REQUIRED ACTION. Your answer must hold only the lines below from the line containing "ℂ), neg_sub, sub_eq_add_neg]" through the line containing "temperature**: for real", each reproduced exactly.

(Collected data)
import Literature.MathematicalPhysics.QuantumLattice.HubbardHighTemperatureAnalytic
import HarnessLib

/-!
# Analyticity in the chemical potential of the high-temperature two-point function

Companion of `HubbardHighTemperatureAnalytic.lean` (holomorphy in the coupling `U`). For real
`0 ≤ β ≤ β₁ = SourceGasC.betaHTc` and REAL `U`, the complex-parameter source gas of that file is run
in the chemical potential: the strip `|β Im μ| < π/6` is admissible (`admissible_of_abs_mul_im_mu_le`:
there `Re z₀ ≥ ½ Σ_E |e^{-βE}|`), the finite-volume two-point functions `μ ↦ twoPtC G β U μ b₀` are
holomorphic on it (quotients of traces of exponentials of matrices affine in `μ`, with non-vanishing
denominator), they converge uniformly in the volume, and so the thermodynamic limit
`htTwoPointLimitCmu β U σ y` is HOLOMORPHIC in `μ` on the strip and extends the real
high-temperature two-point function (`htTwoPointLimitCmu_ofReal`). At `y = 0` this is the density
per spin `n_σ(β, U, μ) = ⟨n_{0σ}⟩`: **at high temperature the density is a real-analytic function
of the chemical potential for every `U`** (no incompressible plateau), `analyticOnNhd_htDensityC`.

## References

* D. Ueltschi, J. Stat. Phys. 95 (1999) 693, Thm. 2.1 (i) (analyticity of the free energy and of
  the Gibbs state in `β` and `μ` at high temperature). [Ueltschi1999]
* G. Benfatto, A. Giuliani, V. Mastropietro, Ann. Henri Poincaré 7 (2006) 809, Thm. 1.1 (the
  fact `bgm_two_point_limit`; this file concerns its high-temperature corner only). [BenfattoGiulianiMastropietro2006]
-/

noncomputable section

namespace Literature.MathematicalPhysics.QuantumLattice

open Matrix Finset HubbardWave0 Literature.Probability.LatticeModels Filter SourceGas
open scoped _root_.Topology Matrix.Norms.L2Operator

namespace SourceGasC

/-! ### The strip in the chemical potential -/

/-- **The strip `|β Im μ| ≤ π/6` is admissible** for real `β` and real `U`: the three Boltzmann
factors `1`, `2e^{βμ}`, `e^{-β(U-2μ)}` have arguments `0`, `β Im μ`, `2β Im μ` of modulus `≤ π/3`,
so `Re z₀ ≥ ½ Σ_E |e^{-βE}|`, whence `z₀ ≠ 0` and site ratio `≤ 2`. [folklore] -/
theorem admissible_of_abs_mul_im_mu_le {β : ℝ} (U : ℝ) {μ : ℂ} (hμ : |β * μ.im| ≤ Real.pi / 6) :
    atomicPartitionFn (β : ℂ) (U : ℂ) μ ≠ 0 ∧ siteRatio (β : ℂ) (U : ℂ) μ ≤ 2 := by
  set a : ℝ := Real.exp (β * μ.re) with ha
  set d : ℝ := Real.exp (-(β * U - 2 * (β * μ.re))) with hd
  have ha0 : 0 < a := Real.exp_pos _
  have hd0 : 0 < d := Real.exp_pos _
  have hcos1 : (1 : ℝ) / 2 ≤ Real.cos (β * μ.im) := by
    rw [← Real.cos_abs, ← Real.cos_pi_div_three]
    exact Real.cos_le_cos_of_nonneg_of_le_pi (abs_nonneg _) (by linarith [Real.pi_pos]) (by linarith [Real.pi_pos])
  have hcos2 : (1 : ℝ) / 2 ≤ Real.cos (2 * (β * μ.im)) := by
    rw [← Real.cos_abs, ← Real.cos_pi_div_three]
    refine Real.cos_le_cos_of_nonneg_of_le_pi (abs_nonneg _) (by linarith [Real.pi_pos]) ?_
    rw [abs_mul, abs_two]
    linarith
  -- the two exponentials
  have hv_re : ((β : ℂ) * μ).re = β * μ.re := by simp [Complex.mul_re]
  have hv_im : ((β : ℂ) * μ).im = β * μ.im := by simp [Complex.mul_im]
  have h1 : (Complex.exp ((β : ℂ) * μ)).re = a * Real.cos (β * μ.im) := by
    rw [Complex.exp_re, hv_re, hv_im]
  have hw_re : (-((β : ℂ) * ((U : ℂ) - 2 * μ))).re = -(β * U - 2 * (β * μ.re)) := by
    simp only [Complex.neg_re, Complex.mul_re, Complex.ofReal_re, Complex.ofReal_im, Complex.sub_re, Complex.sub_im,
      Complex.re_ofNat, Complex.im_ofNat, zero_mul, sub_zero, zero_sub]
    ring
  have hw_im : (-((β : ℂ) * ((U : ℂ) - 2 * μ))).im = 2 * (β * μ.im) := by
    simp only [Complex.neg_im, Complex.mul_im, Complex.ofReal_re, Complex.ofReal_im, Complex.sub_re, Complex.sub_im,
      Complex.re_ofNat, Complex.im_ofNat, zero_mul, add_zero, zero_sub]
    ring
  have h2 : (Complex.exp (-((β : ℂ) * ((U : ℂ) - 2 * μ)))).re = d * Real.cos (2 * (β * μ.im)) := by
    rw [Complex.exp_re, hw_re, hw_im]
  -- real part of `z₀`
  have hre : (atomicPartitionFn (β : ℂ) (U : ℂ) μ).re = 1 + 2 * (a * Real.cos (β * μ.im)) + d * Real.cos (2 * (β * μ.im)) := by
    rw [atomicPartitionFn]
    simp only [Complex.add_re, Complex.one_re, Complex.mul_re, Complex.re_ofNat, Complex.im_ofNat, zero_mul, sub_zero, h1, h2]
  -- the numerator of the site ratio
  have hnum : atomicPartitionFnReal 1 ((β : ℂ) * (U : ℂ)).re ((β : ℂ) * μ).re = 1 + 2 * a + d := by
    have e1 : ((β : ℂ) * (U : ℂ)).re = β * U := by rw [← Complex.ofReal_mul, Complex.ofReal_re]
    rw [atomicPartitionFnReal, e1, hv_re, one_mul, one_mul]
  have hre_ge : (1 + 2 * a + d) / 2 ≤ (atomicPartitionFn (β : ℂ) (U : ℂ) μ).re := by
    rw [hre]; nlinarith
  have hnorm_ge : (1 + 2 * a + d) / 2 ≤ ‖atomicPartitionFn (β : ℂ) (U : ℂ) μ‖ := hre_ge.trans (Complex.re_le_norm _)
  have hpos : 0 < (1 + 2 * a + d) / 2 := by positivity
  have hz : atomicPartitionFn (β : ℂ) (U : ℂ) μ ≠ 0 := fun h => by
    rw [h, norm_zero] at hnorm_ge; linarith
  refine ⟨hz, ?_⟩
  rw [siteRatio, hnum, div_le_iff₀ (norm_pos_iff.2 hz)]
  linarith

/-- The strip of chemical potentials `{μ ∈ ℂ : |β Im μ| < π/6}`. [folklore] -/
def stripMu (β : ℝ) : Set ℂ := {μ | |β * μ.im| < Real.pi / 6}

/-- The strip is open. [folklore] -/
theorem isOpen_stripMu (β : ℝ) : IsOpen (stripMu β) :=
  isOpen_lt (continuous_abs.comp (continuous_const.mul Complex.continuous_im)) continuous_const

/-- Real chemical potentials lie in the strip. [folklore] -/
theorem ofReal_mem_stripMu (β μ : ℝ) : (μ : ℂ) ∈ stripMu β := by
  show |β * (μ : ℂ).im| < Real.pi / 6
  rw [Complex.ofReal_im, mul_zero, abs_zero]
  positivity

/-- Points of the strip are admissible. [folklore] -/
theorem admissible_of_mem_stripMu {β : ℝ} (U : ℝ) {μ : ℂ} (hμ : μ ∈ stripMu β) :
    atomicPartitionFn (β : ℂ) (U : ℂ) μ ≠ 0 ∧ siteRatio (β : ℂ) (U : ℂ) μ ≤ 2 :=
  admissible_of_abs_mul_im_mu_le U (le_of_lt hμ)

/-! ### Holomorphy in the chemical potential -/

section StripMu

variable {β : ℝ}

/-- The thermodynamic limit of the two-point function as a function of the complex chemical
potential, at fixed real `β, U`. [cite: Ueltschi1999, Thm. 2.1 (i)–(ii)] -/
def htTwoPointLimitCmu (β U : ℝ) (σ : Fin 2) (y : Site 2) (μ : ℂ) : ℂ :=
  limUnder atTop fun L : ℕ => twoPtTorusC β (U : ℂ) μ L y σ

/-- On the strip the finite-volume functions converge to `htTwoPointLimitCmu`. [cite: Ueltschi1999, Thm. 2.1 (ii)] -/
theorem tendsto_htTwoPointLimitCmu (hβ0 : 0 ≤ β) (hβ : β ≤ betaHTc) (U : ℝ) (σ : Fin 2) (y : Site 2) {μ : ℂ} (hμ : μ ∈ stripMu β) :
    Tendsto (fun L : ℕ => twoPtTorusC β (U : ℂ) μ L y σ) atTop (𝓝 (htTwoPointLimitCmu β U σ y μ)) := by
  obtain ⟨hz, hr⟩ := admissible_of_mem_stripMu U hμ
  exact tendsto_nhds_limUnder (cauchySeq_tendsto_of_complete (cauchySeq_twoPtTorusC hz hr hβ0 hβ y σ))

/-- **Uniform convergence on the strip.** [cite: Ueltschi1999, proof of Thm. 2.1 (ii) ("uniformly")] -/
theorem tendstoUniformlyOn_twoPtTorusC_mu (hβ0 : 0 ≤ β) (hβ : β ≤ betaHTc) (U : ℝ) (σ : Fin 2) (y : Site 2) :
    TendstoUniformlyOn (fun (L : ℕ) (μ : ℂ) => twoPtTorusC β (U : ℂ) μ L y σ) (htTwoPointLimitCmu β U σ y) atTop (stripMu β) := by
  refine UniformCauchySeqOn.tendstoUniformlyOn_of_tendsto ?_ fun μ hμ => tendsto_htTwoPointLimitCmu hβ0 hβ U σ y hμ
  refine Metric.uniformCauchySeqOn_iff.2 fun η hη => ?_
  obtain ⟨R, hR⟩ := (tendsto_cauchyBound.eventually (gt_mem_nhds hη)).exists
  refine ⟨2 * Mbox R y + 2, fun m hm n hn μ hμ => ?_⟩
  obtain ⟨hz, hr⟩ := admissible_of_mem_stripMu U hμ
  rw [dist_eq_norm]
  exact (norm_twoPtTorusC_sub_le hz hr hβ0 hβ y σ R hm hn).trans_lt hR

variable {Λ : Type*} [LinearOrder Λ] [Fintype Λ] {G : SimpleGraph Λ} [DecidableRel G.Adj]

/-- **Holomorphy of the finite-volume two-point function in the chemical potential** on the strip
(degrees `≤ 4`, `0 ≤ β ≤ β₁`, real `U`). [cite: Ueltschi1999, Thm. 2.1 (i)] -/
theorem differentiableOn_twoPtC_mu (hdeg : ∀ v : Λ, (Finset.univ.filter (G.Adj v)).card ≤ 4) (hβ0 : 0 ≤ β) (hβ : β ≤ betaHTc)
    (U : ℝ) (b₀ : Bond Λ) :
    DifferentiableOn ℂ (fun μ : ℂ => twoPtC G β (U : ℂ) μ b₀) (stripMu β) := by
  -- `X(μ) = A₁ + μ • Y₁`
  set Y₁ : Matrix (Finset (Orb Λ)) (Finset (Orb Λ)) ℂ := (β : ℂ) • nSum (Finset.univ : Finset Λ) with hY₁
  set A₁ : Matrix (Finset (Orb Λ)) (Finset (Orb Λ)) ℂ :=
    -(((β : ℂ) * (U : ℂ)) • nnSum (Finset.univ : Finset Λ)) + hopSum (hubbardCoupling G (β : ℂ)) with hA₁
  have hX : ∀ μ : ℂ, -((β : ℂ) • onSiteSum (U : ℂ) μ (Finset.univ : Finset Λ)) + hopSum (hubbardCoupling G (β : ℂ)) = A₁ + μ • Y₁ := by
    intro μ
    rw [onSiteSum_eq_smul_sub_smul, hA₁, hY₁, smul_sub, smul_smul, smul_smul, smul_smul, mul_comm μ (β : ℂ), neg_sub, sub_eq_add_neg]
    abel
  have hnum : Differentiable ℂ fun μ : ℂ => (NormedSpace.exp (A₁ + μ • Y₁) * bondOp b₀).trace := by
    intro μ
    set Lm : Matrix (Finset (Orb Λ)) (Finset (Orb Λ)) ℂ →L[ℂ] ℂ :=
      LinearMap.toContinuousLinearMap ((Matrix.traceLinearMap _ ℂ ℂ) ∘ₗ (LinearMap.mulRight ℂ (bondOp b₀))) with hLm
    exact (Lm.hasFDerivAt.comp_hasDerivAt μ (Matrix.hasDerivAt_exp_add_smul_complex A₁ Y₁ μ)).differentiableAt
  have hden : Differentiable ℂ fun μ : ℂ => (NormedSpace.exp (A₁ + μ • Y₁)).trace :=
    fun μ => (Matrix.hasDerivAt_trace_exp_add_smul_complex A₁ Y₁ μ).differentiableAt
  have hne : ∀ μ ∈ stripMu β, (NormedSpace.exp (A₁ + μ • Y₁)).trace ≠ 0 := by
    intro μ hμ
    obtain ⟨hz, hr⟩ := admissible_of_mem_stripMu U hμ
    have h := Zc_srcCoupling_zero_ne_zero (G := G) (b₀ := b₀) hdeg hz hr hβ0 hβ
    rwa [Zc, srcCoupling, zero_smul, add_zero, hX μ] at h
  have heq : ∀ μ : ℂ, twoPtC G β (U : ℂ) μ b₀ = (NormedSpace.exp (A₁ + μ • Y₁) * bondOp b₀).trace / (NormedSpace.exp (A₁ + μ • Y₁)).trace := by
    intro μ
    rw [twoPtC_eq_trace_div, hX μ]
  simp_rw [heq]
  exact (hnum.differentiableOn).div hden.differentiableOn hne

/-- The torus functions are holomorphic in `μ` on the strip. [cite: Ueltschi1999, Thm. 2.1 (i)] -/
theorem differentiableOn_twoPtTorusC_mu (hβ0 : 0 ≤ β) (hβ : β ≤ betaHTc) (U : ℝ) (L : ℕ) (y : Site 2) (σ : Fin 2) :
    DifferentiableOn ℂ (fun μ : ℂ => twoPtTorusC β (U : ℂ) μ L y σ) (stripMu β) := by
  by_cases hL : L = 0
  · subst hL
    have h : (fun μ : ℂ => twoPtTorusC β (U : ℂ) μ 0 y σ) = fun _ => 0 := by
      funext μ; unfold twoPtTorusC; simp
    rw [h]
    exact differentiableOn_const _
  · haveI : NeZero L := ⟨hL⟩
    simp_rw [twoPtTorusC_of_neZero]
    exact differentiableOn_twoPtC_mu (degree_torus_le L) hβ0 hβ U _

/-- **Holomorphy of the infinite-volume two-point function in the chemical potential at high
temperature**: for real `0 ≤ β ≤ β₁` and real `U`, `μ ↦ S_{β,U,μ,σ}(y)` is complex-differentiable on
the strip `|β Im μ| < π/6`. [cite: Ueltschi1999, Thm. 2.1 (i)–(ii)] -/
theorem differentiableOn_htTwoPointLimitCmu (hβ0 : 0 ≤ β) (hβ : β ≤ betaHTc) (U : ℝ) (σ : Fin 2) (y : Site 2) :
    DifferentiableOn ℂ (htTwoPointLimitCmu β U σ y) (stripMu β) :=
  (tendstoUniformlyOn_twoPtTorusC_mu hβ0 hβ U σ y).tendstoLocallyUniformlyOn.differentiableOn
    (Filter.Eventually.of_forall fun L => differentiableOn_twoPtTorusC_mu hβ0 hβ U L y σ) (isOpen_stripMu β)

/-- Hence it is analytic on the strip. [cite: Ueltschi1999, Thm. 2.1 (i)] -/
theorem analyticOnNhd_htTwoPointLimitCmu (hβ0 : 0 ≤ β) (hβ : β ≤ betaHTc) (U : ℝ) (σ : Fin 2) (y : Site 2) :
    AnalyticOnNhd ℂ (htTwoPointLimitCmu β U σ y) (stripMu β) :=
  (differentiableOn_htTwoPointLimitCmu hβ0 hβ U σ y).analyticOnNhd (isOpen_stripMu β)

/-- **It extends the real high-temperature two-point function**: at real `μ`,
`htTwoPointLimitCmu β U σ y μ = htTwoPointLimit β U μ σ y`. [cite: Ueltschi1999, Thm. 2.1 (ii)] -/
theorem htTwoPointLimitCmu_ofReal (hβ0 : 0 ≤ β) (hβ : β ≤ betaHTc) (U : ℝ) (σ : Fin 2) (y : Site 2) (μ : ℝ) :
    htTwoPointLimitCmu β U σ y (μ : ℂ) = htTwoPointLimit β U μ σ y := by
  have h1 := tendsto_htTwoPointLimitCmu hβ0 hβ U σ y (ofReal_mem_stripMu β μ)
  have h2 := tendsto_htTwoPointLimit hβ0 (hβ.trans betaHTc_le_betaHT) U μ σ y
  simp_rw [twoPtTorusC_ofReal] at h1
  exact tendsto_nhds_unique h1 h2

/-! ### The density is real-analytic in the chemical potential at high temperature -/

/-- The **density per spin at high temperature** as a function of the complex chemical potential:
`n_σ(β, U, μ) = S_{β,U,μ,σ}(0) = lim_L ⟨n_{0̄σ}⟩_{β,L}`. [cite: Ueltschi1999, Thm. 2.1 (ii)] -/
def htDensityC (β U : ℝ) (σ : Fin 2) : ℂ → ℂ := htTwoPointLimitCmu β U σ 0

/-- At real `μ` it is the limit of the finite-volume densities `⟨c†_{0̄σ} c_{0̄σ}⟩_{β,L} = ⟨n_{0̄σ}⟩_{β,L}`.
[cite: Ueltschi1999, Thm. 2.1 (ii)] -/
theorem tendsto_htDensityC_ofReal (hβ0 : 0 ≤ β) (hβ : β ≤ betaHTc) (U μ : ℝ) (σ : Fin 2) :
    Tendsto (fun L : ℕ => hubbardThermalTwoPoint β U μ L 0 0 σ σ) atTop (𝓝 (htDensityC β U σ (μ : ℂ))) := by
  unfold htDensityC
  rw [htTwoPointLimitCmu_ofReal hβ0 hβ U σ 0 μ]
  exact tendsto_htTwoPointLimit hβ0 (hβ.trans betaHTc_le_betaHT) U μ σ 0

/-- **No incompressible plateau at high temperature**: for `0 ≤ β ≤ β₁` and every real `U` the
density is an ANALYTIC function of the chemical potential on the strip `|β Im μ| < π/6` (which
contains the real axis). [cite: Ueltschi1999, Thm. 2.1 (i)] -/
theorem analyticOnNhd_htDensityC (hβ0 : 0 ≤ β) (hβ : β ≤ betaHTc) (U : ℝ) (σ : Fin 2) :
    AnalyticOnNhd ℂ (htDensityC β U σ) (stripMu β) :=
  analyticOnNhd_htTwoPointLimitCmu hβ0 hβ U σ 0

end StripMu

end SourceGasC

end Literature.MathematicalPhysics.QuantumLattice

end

PROBLEM SOLUTION.
    rw [onSiteSum_eq_smul_sub_smul, hA₁, hY₁, smul_sub, smul_smul, smul_smul, smul_smul, mul_comm μ (β : ℂ), neg_sub, sub_eq_add_neg]
    abel
  have hnum : Differentiable ℂ fun μ : ℂ => (NormedSpace.exp (A₁ + μ • Y₁) * bondOp b₀).trace := by
    intro μ
    set Lm : Matrix (Finset (Orb Λ)) (Finset (Orb Λ)) ℂ →L[ℂ] ℂ :=
      LinearMap.toContinuousLinearMap ((Matrix.traceLinearMap _ ℂ ℂ) ∘ₗ (LinearMap.mulRight ℂ (bondOp b₀))) with hLm
    exact (Lm.hasFDerivAt.comp_hasDerivAt μ (Matrix.hasDerivAt_exp_add_smul_complex A₁ Y₁ μ)).differentiableAt
  have hden : Differentiable ℂ fun μ : ℂ => (NormedSpace.exp (A₁ + μ • Y₁)).trace :=
    fun μ => (Matrix.hasDerivAt_trace_exp_add_smul_complex A₁ Y₁ μ).differentiableAt
  have hne : ∀ μ ∈ stripMu β, (NormedSpace.exp (A₁ + μ • Y₁)).trace ≠ 0 := by
    intro μ hμ
    obtain ⟨hz, hr⟩ := admissible_of_mem_stripMu U hμ
    have h := Zc_srcCoupling_zero_ne_zero (G := G) (b₀ := b₀) hdeg hz hr hβ0 hβ
    rwa [Zc, srcCoupling, zero_smul, add_zero, hX μ] at h
  have heq : ∀ μ : ℂ, twoPtC G β (U : ℂ) μ b₀ = (NormedSpace.exp (A₁ + μ • Y₁) * bondOp b₀).trace / (NormedSpace.exp (A₁ + μ • Y₁)).trace := by
    intro μ
    rw [twoPtC_eq_trace_div, hX μ]
  simp_rw [heq]
  exact (hnum.differentiableOn).div hden.differentiableOn hne

/-- The torus functions are holomorphic in `μ` on the strip. [cite: Ueltschi1999, Thm. 2.1 (i)] -/
theorem differentiableOn_twoPtTorusC_mu (hβ0 : 0 ≤ β) (hβ : β ≤ betaHTc) (U : ℝ) (L : ℕ) (y : Site 2) (σ : Fin 2) :
    DifferentiableOn ℂ (fun μ : ℂ => twoPtTorusC β (U : ℂ) μ L y σ) (stripMu β) := by
  by_cases hL : L = 0
  · subst hL
    have h : (fun μ : ℂ => twoPtTorusC β (U : ℂ) μ 0 y σ) = fun _ => 0 := by
      funext μ; unfold twoPtTorusC; simp
    rw [h]
    exact differentiableOn_const _
  · haveI : NeZero L := ⟨hL⟩
    simp_rw [twoPtTorusC_of_neZero]
    exact differentiableOn_twoPtC_mu (degree_torus_le L) hβ0 hβ U _

/-- **Holomorphy of the infinite-volume two-point function in the chemical potential at high
temperature**: for real `0 ≤ β ≤ β₁` and real `U`, `μ ↦ S_{β,U,μ,σ}(y)` is complex-differentiable on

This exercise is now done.